**What needs to be done:**
Your answer should be a single number: the count of lines in the listing that contain "negNZ".

**The data:**
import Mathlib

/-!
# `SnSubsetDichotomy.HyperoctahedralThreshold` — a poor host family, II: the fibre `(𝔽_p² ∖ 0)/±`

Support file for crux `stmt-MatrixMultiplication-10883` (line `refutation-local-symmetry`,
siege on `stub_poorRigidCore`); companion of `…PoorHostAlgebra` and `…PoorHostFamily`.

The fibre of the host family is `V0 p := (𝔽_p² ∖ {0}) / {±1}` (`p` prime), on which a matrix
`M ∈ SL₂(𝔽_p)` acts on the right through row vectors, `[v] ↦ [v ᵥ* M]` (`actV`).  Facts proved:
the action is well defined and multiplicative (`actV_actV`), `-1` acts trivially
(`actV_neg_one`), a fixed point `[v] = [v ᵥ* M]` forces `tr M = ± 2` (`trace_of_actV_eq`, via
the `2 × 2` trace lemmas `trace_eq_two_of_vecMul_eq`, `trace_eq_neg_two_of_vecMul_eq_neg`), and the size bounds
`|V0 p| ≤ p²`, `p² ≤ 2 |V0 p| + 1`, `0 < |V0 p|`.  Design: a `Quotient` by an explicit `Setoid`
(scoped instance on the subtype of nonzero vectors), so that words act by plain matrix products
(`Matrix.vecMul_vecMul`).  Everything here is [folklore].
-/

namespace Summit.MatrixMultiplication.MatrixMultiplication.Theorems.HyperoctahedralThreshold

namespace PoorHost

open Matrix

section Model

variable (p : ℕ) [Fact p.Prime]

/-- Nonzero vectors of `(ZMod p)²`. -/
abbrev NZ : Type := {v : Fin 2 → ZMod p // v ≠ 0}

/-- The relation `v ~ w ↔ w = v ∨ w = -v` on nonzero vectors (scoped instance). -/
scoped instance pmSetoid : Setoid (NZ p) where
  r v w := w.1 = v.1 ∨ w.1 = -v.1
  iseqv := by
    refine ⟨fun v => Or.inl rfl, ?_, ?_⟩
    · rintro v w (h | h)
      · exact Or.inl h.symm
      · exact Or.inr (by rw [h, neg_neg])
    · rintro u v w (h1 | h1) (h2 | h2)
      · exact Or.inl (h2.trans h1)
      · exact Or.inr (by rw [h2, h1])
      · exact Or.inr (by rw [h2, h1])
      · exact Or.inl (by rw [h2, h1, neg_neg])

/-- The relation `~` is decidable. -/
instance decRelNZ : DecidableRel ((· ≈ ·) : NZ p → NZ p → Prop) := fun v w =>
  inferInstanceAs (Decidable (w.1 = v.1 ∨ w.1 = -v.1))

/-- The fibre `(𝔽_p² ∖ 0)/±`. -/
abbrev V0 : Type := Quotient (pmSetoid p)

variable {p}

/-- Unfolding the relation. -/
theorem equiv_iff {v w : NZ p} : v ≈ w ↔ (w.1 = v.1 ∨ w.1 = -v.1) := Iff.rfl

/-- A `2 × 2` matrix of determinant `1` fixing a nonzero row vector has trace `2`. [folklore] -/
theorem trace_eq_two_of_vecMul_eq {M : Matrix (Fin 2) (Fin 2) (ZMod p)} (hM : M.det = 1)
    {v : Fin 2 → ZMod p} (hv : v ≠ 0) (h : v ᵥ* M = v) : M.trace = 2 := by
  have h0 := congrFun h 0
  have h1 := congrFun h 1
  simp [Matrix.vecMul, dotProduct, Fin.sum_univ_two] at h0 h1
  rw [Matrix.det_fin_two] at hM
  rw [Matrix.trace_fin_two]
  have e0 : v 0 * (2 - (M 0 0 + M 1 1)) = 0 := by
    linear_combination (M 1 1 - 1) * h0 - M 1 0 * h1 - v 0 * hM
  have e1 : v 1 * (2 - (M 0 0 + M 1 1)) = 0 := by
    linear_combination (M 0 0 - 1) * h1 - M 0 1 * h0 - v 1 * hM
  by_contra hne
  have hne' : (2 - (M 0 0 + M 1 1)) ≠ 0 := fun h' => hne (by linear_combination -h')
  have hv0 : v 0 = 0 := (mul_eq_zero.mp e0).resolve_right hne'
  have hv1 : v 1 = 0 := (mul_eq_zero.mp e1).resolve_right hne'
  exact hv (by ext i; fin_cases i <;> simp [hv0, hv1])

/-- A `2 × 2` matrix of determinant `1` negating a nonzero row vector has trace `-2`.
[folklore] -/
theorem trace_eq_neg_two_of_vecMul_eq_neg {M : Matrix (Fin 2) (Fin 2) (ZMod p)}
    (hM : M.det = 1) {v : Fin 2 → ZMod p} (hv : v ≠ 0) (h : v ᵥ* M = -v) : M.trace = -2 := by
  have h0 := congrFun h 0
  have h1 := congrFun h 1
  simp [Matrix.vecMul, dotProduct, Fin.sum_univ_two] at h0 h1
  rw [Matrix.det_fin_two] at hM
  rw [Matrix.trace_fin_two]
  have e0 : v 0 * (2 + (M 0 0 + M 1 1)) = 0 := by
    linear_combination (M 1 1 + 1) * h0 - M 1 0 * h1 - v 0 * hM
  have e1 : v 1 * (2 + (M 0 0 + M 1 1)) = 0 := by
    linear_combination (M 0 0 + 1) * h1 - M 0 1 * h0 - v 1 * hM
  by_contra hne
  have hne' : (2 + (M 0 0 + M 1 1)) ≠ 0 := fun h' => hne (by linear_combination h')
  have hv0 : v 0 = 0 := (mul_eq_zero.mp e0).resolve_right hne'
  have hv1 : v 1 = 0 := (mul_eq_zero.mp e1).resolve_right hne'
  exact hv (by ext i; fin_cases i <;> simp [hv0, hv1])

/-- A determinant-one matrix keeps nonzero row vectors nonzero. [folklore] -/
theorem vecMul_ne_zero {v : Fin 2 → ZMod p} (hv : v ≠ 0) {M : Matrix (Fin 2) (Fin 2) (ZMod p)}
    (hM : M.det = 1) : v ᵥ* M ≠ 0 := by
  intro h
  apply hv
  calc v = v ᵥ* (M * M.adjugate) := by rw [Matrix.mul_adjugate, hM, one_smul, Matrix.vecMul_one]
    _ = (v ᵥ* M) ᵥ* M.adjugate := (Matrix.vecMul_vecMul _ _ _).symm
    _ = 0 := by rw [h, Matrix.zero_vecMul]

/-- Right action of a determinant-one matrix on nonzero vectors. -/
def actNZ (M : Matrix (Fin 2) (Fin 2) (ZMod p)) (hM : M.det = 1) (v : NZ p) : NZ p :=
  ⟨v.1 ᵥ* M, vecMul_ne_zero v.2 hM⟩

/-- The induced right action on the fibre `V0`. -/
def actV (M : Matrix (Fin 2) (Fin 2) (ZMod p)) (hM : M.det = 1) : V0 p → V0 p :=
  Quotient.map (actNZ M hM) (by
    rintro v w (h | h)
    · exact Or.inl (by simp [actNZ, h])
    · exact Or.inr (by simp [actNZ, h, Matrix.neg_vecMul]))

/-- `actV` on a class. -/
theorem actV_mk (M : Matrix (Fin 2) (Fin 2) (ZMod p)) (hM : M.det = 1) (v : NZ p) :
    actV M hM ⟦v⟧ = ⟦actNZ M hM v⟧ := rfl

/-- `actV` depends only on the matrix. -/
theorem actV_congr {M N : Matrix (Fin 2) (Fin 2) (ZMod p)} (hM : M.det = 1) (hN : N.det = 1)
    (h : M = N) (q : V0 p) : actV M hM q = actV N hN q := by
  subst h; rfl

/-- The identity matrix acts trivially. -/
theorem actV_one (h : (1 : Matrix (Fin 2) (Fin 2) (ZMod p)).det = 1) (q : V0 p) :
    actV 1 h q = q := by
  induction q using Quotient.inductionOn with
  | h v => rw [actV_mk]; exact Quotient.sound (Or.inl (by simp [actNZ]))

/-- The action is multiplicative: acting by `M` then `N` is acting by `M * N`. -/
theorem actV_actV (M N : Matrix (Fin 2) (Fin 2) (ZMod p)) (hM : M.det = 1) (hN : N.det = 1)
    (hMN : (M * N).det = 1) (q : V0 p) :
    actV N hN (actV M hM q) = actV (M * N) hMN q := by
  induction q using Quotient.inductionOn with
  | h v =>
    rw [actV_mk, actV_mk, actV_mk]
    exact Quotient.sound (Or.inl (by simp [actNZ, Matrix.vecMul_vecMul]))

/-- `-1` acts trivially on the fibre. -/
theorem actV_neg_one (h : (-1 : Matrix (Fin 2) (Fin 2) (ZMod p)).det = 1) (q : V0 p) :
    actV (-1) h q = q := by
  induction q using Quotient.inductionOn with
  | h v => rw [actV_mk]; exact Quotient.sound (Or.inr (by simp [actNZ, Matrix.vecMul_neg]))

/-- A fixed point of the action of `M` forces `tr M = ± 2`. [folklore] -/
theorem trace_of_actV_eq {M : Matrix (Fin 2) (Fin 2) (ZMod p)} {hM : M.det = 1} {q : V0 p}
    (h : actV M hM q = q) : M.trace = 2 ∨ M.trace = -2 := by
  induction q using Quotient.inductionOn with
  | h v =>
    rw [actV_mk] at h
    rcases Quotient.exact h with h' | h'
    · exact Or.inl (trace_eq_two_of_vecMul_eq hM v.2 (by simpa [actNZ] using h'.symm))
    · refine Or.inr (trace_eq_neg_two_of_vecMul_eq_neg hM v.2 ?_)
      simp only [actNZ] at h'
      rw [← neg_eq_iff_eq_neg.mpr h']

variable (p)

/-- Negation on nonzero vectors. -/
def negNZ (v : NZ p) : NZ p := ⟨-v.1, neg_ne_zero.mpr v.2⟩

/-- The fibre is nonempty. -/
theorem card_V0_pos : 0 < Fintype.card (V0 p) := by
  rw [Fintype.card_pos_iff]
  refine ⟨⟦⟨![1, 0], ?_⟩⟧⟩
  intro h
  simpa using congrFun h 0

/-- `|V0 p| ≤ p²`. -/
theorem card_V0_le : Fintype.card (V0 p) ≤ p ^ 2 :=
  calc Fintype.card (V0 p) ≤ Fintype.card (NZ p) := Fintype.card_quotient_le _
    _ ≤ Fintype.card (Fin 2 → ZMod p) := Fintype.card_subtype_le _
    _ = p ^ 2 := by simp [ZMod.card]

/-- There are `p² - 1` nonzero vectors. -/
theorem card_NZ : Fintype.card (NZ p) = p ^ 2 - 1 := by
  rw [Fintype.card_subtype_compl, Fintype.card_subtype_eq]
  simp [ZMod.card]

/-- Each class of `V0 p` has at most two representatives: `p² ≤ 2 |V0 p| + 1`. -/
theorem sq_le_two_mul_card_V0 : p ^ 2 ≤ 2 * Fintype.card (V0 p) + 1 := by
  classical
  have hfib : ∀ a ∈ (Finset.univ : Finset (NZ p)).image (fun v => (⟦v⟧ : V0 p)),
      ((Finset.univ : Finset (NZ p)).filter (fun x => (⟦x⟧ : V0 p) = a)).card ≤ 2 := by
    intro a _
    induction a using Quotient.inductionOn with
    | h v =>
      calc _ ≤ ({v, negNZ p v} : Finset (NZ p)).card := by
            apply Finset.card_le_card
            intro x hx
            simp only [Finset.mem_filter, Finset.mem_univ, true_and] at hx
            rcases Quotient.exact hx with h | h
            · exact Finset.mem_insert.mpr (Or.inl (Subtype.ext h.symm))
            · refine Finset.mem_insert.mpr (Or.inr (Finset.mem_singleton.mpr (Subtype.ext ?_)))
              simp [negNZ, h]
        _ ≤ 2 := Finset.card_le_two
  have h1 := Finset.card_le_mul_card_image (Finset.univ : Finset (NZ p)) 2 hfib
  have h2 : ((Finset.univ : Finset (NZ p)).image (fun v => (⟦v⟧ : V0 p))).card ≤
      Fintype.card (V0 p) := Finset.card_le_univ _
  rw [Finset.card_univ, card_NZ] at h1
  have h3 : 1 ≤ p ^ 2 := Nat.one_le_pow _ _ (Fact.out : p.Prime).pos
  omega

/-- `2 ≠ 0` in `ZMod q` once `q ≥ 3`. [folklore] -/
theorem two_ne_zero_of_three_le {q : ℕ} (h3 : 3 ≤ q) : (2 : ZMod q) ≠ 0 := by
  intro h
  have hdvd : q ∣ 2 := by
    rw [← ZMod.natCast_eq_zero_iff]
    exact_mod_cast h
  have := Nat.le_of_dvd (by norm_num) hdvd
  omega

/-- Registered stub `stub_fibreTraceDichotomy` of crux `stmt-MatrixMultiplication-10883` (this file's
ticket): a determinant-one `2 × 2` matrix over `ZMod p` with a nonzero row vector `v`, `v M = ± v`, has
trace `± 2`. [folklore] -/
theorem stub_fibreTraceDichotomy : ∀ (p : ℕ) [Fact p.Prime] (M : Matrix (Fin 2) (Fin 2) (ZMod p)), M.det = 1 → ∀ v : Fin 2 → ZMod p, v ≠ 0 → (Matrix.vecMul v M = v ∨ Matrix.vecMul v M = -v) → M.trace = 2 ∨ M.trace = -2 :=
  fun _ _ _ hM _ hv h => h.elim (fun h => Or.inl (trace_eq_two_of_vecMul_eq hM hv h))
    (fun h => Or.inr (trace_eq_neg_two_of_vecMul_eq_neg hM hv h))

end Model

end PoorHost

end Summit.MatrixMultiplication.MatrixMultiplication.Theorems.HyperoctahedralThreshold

**Answer to this task:**
3